Across the world, governments have been engaging in the same dance: the science on the benefits of mask-wearing is  “finely balanced” up until the point when they become confident that they have sufficient and guaranteed supply of masks to maintain the supply into their healthcare system, at which point, who’d have thought it: it turns out masks are a sensible precaution after all!
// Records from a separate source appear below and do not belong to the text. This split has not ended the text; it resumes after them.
import Summits.Ventures.LatticeQCDFlow.Exactness.Phi4HMCFluctuationRelation
import HarnessLib

/-!
HONEST FRAMING: exact (Metropolis-corrected) sampling algorithms for lattice gauge theory; figures
of merit are autocorrelation/cost numbers at stated couplings and volumes; no continuum-physics
claim.

# AcceptanceFromMeanEnergyViolationNoCeiling — NO UPPER BOUND ON THE ACCEPTANCE FOLLOWS FROM THE MEAN ENERGY
# VIOLATION: A THREE-STATE REVERSIBLE PROPOSAL WITH `⟨ΔH⟩ = m` REJECTS ONLY THE FRACTION `m/A`, FOR EVERY GAP
# `A` LARGE ENOUGH (row 22 `su3-ptbc`, GEN-10, ours; companion of `AcceptanceFromMeanEnergyViolationSharp` /
# `…TwoState`)

Venture `LatticeQCDFlow` (cell pub-lqcd), topic `Exactness`; FANOUT row 22 (`su3-ptbc`).  NEW WORK of the cell in
row 2's framework `Exactness/Phi4HMCFluctuationRelation` (`deltaH H Ψ = H∘Ψ − H`) over Mathlib (`Measure.dirac`,
`integral_dirac`, `integral_smul_measure`, `Measure.map_dirac`).  Nothing is cited as a fact; no numerics.

THE POINT.  This seat's `AcceptanceFromMeanEnergyViolationSharp` gives the exact FLOOR of the equilibrium
acceptance of a volume-preserving reversible proposal in terms of `m = ⟨ΔH⟩` alone, and `…TwoState` shows it is
attained.  In the other direction NOTHING can be said: here is the witness.  Three states `0, 1, 2` with
energies `0, 0, A`, reference measure `w·δ₀ + δ₁ + δ₂` (`w ≥ 0`), proposal `Ψ = (0)(1 2)` — a measure-preserving
involution fixing the heavy state `0` and exchanging `1 ↔ 2`.  Then `Z = w + 1 + e^{−A}`,
`∫ ΔH e^{−H} = A(1 − e^{−A})` (independent of `w`), `A_acc = ∫ min(1, e^{−ΔH}) e^{−H} = w + 2e^{−A}`, so the
REJECTED MASS is `Z − A_acc = 1 − e^{−A} = (∫ ΔH e^{−H})/A`:

  `1 − A_acc/Z = ⟨ΔH⟩/A`   exactly, for every `w ≥ 0`, `A > 0`.

Loading the fixed state (`w → ∞`) at fixed `A` drives `⟨ΔH⟩ → 0` along the ray `rejection = ⟨ΔH⟩/A` of slope
`1/A`; choosing `w` to hit a prescribed mean `m` (possible iff `m ≤ A tanh(A/2)`, in particular for every
`A ≥ max(2, 2m)`) gives a reversible proposal with `⟨ΔH⟩ = m` and acceptance `1 − m/A` — as close to `1` as
desired.  Hence the supremum of the acceptance over volume-preserving reversible proposals with mean violation
`m` is `1` for every `m > 0`: rare, large, two-sided energy violations cost (almost) no acceptance, and a
measured `⟨ΔH⟩` (or `⟨ΔS⟩` of a replica pair) certifies the acceptance column only from BELOW.

## What is proved (`A w : ℝ`; `μ₃ = (ENNReal.ofReal w)·δ₀ + δ₁ + δ₂` on `Fin 3`; `H = ![0, 0, A]`; `Ψ = ![0, 2, 1]`)

* §1 `integral_threePoint` (`w ≥ 0`: `∫ g dμ₃ = w·g 0 + g 1 + g 2`), `threeState_involutive`,
  `measurePreserving_threeState`, `deltaH_threeState_zero/one/two` (`ΔH = 0, A, −A`).
* §2 **`threeState_partition`** (`Z = w + 1 + e^{−A}`), **`threeState_meanViolation`** (`∫ ΔH e^{−H} = A(1 − e^{−A})`),
  **`threeState_acceptance`** (`A ≥ 0`: `A_acc = w + 2e^{−A}`).
* §3 **`threeState_rejection_eq`** (`w ≥ 0`, `A > 0`): `1 − A_acc/Z = (Z⁻¹∫ ΔH e^{−H})/A`;
  `threeState_weight_nonneg` (`A ≥ 2`, `0 < m`, `2m ≤ A` ⇒ the weight `w(m) = A(1 − e^{−A})/m − 1 − e^{−A} ≥ 0`),
  `threeState_mean_eq` (`A > 0`: that weight gives `Z⁻¹∫ ΔH e^{−H} = m`), and **`threeState_noCeiling`** — for every
  `m > 0` and every `A ≥ max(2, 2m)` the three-state proposal with weight `w(m)` has mean violation EXACTLY `m`
  and acceptance EXACTLY `1 − m/A`.

Literature grade (cell rule): elementary; NEW TYPING (the converse half of the extremal problem).  NOT CLAIMED:
anything about a run; any statement needing more than the mean (with the variance of `ΔH` as well the
supremum is no longer `1`).
-/

namespace Summit.Ventures.LatticeQCDFlow.Exactness

open Real MeasureTheory

/-! ## §1 The three-point reference measure and the transposition -/

section ThreePoint

/-- `∫ g d(w·δ₀ + δ₁ + δ₂) = w·g 0 + g 1 + g 2` for `w ≥ 0`. [folklore] -/
theorem integral_threePoint {w : ℝ} (hw : 0 ≤ w) (g : Fin 3 → ℝ) :
    ∫ i, g i ∂((ENNReal.ofReal w) • Measure.dirac (0 : Fin 3) + Measure.dirac 1 + Measure.dirac 2)
      = w * g 0 + g 1 + g 2 := by
  haveI : IsFiniteMeasure ((ENNReal.ofReal w) • Measure.dirac (0 : Fin 3)) := by
    refine ⟨?_⟩
    rw [Measure.smul_apply, smul_eq_mul]
    exact ENNReal.mul_lt_top ENNReal.ofReal_lt_top (measure_lt_top _ _)
  rw [integral_add_measure Integrable.of_finite Integrable.of_finite,
    integral_add_measure Integrable.of_finite Integrable.of_finite, integral_smul_measure,
    integral_dirac, integral_dirac, integral_dirac, ENNReal.toReal_ofReal hw, smul_eq_mul]

/-- The transposition `(1 2)` fixing `0` is an involution of `Fin 3`. [folklore] -/
theorem threeState_involutive : Function.Involutive (![0, 2, 1] : Fin 3 → Fin 3) := by
  intro i
  fin_cases i <;> rfl

/-- The transposition preserves `w·δ₀ + δ₁ + δ₂`. [folklore] -/
theorem measurePreserving_threeState (w : ℝ) :
    MeasurePreserving (![0, 2, 1] : Fin 3 → Fin 3)
      ((ENNReal.ofReal w) • Measure.dirac (0 : Fin 3) + Measure.dirac 1 + Measure.dirac 2)
      ((ENNReal.ofReal w) • Measure.dirac (0 : Fin 3) + Measure.dirac 1 + Measure.dirac 2) := by
  refine ⟨measurable_of_countable _, ?_⟩
  rw [Measure.map_add _ _ (measurable_of_countable _), Measure.map_add _ _ (measurable_of_countable _),
    Measure.map_smul, Measure.map_dirac, Measure.map_dirac, Measure.map_dirac]
  simp only [Matrix.cons_val_zero, Matrix.cons_val_one, Matrix.cons_val_two, Matrix.head_cons,
    Matrix.tail_cons]
  rw [add_assoc, add_comm (Measure.dirac 2), ← add_assoc]

/-- `ΔH(0) = 0` (the heavy state is fixed). [ours] -/
theorem deltaH_threeState_zero (A : ℝ) : deltaH (![0, 0, A] : Fin 3 → ℝ) ![0, 2, 1] 0 = 0 := by
  simp [deltaH]

/-- `ΔH(1) = A` (uphill). [ours] -/
theorem deltaH_threeState_one (A : ℝ) : deltaH (![0, 0, A] : Fin 3 → ℝ) ![0, 2, 1] 1 = A := by
  simp [deltaH]

/-- `ΔH(2) = −A` (downhill). [ours] -/
theorem deltaH_threeState_two (A : ℝ) : deltaH (![0, 0, A] : Fin 3 → ℝ) ![0, 2, 1] 2 = -A := by
  simp [deltaH]

end ThreePoint

/-! ## §2 The three equilibrium integrals -/

section Integrals

/-- **`Z = w + 1 + e^{−A}`.** [ours] -/
theorem threeState_partition {w : ℝ} (hw : 0 ≤ w) (A : ℝ) :
    ∫ i, Real.exp (-(![0, 0, A] : Fin 3 → ℝ) i)
        ∂((ENNReal.ofReal w) • Measure.dirac (0 : Fin 3) + Measure.dirac 1 + Measure.dirac 2)
      = w + 1 + Real.exp (-A) := by
  rw [integral_threePoint hw]
  simp

/-- **`∫ ΔH e^{−H} = A(1 − e^{−A})`** — independent of the weight `w` of the fixed state. [ours] -/
theorem threeState_meanViolation {w : ℝ} (hw : 0 ≤ w) (A : ℝ) :
    ∫ i, deltaH (![0, 0, A] : Fin 3 → ℝ) ![0, 2, 1] i * Real.exp (-(![0, 0, A] : Fin 3 → ℝ) i)
        ∂((ENNReal.ofReal w) • Measure.dirac (0 : Fin 3) + Measure.dirac 1 + Measure.dirac 2)
      = A * (1 - Real.exp (-A)) := by
  rw [integral_threePoint hw, deltaH_threeState_zero, deltaH_threeState_one, deltaH_threeState_two]
  simp only [Matrix.cons_val_zero, Matrix.cons_val_one, Matrix.cons_val_two, Matrix.head_cons,
    Matrix.tail_cons, neg_zero, Real.exp_zero, mul_one, mul_zero]
  ring

/-- **`A_acc = ∫ min(1, e^{−ΔH}) e^{−H} = w + 2e^{−A}`** for `A ≥ 0`. [ours] -/
theorem threeState_acceptance {w : ℝ} (hw : 0 ≤ w) {A : ℝ} (hA : 0 ≤ A) :
    ∫ i, min 1 (Real.exp (-deltaH (![0, 0, A] : Fin 3 → ℝ) ![0, 2, 1] i))
          * Real.exp (-(![0, 0, A] : Fin 3 → ℝ) i)
        ∂((ENNReal.ofReal w) • Measure.dirac (0 : Fin 3) + Measure.dirac 1 + Measure.dirac 2)
      = w + 2 * Real.exp (-A) := by
  rw [integral_threePoint hw, deltaH_threeState_zero, deltaH_threeState_one, deltaH_threeState_two]
  simp only [Matrix.cons_val_zero, Matrix.cons_val_one, Matrix.cons_val_two, Matrix.head_cons,
    Matrix.tail_cons, neg_zero, Real.exp_zero, mul_one, min_self, neg_neg]
  have h1 : Real.exp (-A) ≤ 1 := by rw [← Real.exp_zero]; exact Real.exp_le_exp.mpr (by linarith)
  have h2 : (1 : ℝ) ≤ Real.exp A := by rw [← Real.exp_zero]; exact Real.exp_le_exp.mpr hA
  rw [min_eq_right h1, min_eq_left h2]
  ring

end Integrals

/-! ## §3 The rejected fraction is `⟨ΔH⟩/A` -/

section NoCeiling

/-- **THE REJECTION LAW OF THE THREE-STATE PROPOSAL**: for `w ≥ 0` and `A > 0`,
`1 − A_acc/Z = ⟨ΔH⟩/A` with `⟨ΔH⟩ = Z⁻¹ ∫ ΔH e^{−H}`. [ours] -/
theorem threeState_rejection_eq {w : ℝ} (hw : 0 ≤ w) {A : ℝ} (hA : 0 < A) :
    1 - (∫ i, min 1 (Real.exp (-deltaH (![0, 0, A] : Fin 3 → ℝ) ![0, 2, 1] i))
          * Real.exp (-(![0, 0, A] : Fin 3 → ℝ) i)
        ∂((ENNReal.ofReal w) • Measure.dirac (0 : Fin 3) + Measure.dirac 1 + Measure.dirac 2))
        / ∫ i, Real.exp (-(![0, 0, A] : Fin 3 → ℝ) i)
          ∂((ENNReal.ofReal w) • Measure.dirac (0 : Fin 3) + Measure.dirac 1 + Measure.dirac 2)
      = ((∫ i, deltaH (![0, 0, A] : Fin 3 → ℝ) ![0, 2, 1] i * Real.exp (-(![0, 0, A] : Fin 3 → ℝ) i)
          ∂((ENNReal.ofReal w) • Measure.dirac (0 : Fin 3) + Measure.dirac 1 + Measure.dirac 2))
          / ∫ i, Real.exp (-(![0, 0, A] : Fin 3 → ℝ) i)
            ∂((ENNReal.ofReal w) • Measure.dirac (0 : Fin 3) + Measure.dirac 1 + Measure.dirac 2)) / A := by
  rw [threeState_acceptance hw hA.le, threeState_partition hw, threeState_meanViolation hw]
  have hv : 0 < Real.exp (-A) := Real.exp_pos _
  have hZ : w + 1 + Real.exp (-A) ≠ 0 := by linarith
  field_simp
  ring

/-- For `A ≥ 2`, `0 < m` and `2m ≤ A` the weight `w(m) = A(1 − e^{−A})/m − 1 − e^{−A}` is non-negative
(`e^{−A} ≤ e^{−2} ≤ 1/3`, so `A(1 − e^{−A}) ≥ 2m·(2/3) ≥ m(1 + e^{−A})`). [ours] -/
theorem threeState_weight_nonneg {m A : ℝ} (hm : 0 < m) (hA2 : 2 ≤ A) (hmA : 2 * m ≤ A) :
    0 ≤ A * (1 - Real.exp (-A)) / m - 1 - Real.exp (-A) := by
  have hv : Real.exp (-A) ≤ 1 / 3 := by
    have h3 : (3 : ℝ) ≤ Real.exp 2 := by
      have := Real.add_one_le_exp (2 : ℝ); linarith
    have h4 : Real.exp (-A) ≤ Real.exp (-2) := Real.exp_le_exp.mpr (by linarith)
    have h5 : Real.exp (-2) = 1 / Real.exp 2 := by rw [Real.exp_neg, one_div]
    rw [h5] at h4
    calc Real.exp (-A) ≤ 1 / Real.exp 2 := h4
      _ ≤ 1 / 3 := one_div_le_one_div_of_le (by norm_num) h3
  have hv0 : 0 < Real.exp (-A) := Real.exp_pos _
  rw [sub_sub, sub_nonneg, le_div_iff₀ hm]
  nlinarith

/-- With the weight `w(m)` (and `A > 0`) the mean violation is exactly `m`. [ours] -/
theorem threeState_mean_eq {m A : ℝ} (hA : 0 < A)
    (hw : 0 ≤ A * (1 - Real.exp (-A)) / m - 1 - Real.exp (-A)) :
    (∫ i, deltaH (![0, 0, A] : Fin 3 → ℝ) ![0, 2, 1] i * Real.exp (-(![0, 0, A] : Fin 3 → ℝ) i)
        ∂((ENNReal.ofReal (A * (1 - Real.exp (-A)) / m - 1 - Real.exp (-A))) • Measure.dirac (0 : Fin 3)
            + Measure.dirac 1 + Measure.dirac 2))
      / ∫ i, Real.exp (-(![0, 0, A] : Fin 3 → ℝ) i)
        ∂((ENNReal.ofReal (A * (1 - Real.exp (-A)) / m - 1 - Real.exp (-A))) • Measure.dirac (0 : Fin 3)
            + Measure.dirac 1 + Measure.dirac 2)
      = m := by
  rw [threeState_meanViolation hw, threeState_partition hw]
  have hlt : Real.exp (-A) < 1 := by rw [← Real.exp_zero]; exact Real.exp_lt_exp.mpr (by linarith)
  have hpos : 0 < A * (1 - Real.exp (-A)) := mul_pos hA (by linarith)
  have e : A * (1 - Real.exp (-A)) / m - 1 - Real.exp (-A) + 1 + Real.exp (-A) = A * (1 - Real.exp (-A)) / m := by
    ring
  rw [e, div_div_eq_mul_div, mul_div_cancel_left₀ m hpos.ne']

/-- **NO CEILING FROM THE MEAN**: for every `m > 0` and every `A ≥ max(2, 2m)`, the three-state reversible
proposal with weight `w(m) = A(1 − e^{−A})/m − 1 − e^{−A} ≥ 0` on the fixed state has mean energy violation
EXACTLY `m` and equilibrium acceptance EXACTLY `1 − m/A` — arbitrarily close to `1` as `A → ∞`. [ours] -/
theorem threeState_noCeiling {m A : ℝ} (hm : 0 < m) (hA2 : 2 ≤ A) (hmA : 2 * m ≤ A) :
    0 ≤ A * (1 - Real.exp (-A)) / m - 1 - Real.exp (-A) ∧
    (∫ i, deltaH (![0, 0, A] : Fin 3 → ℝ) ![0, 2, 1] i * Real.exp (-(![0, 0, A] : Fin 3 → ℝ) i)
        ∂((ENNReal.ofReal (A * (1 - Real.exp (-A)) / m - 1 - Real.exp (-A))) • Measure.dirac (0 : Fin 3)
            + Measure.dirac 1 + Measure.dirac 2))
      / ∫ i, Real.exp (-(![0, 0, A] : Fin 3 → ℝ) i)
        ∂((ENNReal.ofReal (A * (1 - Real.exp (-A)) / m - 1 - Real.exp (-A))) • Measure.dirac (0 : Fin 3)
            + Measure.dirac 1 + Measure.dirac 2)
      = m ∧
    (∫ i, min 1 (Real.exp (-deltaH (![0, 0, A] : Fin 3 → ℝ) ![0, 2, 1] i))
          * Real.exp (-(![0, 0, A] : Fin 3 → ℝ) i)
        ∂((ENNReal.ofReal (A * (1 - Real.exp (-A)) / m - 1 - Real.exp (-A))) • Measure.dirac (0 : Fin 3)
            + Measure.dirac 1 + Measure.dirac 2))
      / ∫ i, Real.exp (-(![0, 0, A] : Fin 3 → ℝ) i)
        ∂((ENNReal.ofReal (A * (1 - Real.exp (-A)) / m - 1 - Real.exp (-A))) • Measure.dirac (0 : Fin 3)
            + Measure.dirac 1 + Measure.dirac 2)
      = 1 - m / A := by
  have hw := threeState_weight_nonneg hm hA2 hmA
  have hA : 0 < A := by linarith
  have hmean := threeState_mean_eq hA hw
  refine ⟨hw, hmean, ?_⟩
  have hrej := threeState_rejection_eq hw hA
  rw [hmean] at hrej
  linarith

end NoCeiling

end Summit.Ventures.LatticeQCDFlow.Exactness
It’s not just that mask-wearing in public is a sensible precaution in terms of the spread of most coronaviruses – it’s that we can say with close to 100 per cent confidence that this will not be our last pandemic. Mainstream culture almost seems to have forgotten that HIV-AIDS was a pandemic, while one reason why Hong Kong and South Korea responded quickly – indeed one reason why there is more mask-wearing in general in those countries – is because of their experiences of the Sars and Mers outbreaks respectively. 

Here in the United Kingdom, there’s a danger, in correctly identifying ways that the government’s response to this pandemic fell short, that we incorrectly castigate ministers and officials for having detailed plans in place for a new and deadly influenza. There are good reasons why a new and deadly flu has been Whitehall’s number one fear for successive governments, and that reality won’t change even as we find ways to live with, or, hopefully, to defeat the novel coronavirus. 

Mask-wearing is one way to build general resilience in all possible futures. But right now in the present, it’s another sign that the road that we’re on – one in which, as Chris Whitty told Sky’s Beth Rigby yesterday, a measure of social distancing continues for at least the rest of 2020.